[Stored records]
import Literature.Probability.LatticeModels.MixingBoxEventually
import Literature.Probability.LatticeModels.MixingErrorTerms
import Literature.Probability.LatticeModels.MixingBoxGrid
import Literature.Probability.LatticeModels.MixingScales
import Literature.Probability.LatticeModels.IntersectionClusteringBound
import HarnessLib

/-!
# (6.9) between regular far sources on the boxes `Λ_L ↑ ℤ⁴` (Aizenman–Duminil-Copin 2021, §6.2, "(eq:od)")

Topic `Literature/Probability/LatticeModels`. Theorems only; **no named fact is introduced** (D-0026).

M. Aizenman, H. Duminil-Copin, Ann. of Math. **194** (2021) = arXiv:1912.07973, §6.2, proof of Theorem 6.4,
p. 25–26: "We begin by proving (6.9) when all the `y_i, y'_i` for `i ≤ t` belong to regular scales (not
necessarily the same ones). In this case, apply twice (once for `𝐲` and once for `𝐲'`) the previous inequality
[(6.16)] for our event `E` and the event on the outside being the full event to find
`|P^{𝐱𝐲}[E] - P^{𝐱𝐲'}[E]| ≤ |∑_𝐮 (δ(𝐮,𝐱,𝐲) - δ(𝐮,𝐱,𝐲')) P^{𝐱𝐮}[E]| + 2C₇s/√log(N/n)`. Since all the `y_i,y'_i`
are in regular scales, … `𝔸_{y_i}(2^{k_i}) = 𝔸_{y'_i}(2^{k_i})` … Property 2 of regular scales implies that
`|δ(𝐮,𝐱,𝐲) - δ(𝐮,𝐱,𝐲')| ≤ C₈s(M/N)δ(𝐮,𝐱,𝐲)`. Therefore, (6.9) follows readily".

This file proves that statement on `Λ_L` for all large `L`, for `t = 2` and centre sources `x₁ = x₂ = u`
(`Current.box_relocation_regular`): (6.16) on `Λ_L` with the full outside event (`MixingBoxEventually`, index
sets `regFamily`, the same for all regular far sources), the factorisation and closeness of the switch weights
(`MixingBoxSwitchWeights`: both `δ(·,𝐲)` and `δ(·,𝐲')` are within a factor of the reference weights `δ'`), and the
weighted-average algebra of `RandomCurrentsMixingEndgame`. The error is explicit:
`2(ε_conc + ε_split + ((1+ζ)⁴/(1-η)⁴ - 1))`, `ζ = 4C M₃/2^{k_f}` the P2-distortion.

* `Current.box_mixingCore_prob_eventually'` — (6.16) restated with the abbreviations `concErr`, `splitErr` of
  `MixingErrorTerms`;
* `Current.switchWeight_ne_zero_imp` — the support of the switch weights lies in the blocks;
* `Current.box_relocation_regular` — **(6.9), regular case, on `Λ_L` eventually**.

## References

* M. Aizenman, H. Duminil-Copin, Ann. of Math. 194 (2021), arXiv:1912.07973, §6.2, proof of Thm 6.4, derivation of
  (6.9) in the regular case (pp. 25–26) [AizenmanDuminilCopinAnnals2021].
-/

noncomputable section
---
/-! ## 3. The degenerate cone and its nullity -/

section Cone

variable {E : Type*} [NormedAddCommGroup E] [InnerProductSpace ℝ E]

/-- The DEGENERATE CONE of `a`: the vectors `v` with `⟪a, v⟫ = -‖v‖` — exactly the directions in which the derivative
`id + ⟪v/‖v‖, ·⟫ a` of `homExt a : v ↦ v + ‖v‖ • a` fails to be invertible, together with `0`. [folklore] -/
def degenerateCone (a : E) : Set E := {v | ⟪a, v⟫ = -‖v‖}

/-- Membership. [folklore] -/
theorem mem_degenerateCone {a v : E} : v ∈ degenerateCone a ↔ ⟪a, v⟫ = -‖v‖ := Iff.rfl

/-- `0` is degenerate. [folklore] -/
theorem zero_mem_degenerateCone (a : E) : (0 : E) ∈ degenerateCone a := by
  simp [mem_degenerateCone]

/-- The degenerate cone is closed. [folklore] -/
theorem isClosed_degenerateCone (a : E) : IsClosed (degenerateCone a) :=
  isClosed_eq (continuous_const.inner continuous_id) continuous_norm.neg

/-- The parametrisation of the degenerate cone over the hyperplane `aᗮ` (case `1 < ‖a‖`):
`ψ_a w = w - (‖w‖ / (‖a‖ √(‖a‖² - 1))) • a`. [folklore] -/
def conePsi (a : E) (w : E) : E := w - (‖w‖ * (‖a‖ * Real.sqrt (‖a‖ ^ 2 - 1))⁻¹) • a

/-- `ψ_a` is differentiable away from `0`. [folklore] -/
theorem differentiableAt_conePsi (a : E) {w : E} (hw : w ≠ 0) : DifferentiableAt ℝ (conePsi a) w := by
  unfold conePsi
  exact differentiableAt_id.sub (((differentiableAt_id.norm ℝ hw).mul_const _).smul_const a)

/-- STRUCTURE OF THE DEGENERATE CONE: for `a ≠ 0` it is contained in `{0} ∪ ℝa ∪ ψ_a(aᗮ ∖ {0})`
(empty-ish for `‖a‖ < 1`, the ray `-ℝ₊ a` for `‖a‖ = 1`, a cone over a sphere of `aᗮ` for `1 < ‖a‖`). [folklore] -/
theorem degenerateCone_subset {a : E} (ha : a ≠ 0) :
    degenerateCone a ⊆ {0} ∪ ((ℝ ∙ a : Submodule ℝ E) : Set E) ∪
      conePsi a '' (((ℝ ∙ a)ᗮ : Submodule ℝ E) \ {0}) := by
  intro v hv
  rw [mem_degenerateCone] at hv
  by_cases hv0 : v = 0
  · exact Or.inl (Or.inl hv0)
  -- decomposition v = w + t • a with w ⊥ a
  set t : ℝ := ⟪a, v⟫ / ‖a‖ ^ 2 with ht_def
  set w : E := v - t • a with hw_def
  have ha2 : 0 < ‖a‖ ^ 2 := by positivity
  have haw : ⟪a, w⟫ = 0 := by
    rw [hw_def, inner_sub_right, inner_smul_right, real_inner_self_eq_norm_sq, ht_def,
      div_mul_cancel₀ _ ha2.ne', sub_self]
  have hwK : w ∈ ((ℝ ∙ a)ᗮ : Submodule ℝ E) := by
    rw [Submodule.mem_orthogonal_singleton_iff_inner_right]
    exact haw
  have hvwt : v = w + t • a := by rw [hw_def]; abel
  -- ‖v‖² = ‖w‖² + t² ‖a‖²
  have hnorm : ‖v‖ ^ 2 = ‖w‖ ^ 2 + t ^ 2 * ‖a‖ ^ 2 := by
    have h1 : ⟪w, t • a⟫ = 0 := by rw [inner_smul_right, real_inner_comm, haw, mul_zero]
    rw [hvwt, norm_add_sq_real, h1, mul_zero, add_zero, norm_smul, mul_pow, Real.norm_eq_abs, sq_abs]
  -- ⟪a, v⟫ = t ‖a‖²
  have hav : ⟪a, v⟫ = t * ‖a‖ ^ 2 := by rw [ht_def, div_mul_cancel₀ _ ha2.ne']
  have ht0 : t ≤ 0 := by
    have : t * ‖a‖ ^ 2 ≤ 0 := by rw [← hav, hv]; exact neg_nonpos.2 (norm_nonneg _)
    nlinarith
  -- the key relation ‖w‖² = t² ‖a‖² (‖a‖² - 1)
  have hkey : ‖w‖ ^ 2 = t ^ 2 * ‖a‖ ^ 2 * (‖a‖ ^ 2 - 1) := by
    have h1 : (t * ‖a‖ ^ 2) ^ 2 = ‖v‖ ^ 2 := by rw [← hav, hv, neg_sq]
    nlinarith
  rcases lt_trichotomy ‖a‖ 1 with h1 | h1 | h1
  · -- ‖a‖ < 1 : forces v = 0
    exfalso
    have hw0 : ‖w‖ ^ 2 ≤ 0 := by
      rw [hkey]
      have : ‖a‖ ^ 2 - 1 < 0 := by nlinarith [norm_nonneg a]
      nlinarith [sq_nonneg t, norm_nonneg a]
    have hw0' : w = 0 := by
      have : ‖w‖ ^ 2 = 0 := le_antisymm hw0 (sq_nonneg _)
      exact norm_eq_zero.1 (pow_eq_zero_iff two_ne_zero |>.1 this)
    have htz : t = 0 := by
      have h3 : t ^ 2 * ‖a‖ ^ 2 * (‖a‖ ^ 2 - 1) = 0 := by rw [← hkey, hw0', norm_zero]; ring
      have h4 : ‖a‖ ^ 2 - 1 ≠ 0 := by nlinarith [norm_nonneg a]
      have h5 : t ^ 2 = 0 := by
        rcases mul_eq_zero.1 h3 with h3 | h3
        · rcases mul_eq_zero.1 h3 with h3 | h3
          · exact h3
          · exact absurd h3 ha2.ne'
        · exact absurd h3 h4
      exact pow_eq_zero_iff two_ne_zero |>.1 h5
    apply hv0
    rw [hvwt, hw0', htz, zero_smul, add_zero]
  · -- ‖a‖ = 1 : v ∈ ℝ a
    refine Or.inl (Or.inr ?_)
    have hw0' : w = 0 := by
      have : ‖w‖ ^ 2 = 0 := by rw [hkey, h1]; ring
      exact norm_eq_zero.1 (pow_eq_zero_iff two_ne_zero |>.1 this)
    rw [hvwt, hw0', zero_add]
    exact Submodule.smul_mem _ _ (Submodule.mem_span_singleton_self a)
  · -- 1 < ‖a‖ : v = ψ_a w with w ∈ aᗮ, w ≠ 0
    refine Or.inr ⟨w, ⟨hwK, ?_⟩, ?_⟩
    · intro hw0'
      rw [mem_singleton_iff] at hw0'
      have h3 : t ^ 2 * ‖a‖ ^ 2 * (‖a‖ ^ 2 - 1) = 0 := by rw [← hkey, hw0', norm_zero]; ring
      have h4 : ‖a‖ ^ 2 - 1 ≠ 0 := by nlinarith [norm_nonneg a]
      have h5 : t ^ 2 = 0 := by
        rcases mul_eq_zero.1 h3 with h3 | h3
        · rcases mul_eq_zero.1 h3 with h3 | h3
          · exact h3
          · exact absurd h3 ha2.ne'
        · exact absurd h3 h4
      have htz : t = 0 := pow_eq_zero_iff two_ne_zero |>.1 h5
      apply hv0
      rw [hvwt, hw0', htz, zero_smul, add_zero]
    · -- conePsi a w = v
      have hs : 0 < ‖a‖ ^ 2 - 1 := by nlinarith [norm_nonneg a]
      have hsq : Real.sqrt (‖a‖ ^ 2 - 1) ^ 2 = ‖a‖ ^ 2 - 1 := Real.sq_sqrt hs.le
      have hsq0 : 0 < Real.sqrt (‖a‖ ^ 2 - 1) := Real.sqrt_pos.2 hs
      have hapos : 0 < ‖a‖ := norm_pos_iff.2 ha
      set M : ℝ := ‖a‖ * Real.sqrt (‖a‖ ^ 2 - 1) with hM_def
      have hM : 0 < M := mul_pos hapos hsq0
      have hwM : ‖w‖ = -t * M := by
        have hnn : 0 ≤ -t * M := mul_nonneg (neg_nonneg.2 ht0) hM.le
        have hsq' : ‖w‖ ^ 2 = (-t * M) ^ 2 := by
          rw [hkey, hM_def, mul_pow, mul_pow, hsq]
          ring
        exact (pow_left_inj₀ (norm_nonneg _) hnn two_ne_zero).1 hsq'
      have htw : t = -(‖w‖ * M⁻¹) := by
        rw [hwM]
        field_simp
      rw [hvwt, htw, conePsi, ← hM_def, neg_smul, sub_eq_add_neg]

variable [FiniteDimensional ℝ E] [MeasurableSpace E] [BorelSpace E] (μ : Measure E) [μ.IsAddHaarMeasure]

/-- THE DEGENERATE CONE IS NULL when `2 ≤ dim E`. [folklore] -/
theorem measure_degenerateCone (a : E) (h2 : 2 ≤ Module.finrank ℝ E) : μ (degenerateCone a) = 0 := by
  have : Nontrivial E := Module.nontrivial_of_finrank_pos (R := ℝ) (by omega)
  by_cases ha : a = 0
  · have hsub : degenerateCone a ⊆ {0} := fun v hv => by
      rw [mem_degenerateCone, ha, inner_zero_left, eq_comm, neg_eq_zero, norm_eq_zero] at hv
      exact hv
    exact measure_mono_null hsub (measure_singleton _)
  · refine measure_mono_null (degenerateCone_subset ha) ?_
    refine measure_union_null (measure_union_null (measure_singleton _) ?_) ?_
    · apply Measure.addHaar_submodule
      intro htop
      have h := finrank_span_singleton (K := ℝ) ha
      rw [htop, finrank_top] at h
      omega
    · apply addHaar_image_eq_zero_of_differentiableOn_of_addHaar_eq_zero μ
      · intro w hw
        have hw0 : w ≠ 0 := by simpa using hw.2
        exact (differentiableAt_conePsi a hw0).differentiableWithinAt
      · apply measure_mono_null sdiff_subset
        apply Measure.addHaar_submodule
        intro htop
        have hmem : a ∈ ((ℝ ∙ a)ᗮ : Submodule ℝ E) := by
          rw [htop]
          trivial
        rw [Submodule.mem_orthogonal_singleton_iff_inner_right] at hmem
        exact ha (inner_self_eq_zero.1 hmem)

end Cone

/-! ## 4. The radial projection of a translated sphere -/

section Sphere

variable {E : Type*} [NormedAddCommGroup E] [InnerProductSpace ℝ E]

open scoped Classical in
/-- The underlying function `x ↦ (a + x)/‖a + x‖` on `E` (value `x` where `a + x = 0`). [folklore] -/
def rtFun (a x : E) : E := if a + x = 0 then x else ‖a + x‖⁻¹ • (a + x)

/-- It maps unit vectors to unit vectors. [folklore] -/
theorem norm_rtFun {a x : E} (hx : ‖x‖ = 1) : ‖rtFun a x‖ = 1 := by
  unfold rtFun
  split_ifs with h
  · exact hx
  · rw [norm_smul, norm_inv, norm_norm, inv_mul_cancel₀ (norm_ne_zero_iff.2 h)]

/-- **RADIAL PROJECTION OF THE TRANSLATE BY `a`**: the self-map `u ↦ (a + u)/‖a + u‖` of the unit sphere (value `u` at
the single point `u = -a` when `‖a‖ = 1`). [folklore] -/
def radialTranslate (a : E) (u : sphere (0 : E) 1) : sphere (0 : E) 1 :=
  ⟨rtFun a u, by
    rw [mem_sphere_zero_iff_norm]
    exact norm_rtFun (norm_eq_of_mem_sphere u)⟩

> TASK ITEM
Scan each line of the entries above for the word "full" and report how many lines contain it, with nothing else.

> OUTPUT FOR THIS EXERCISE
2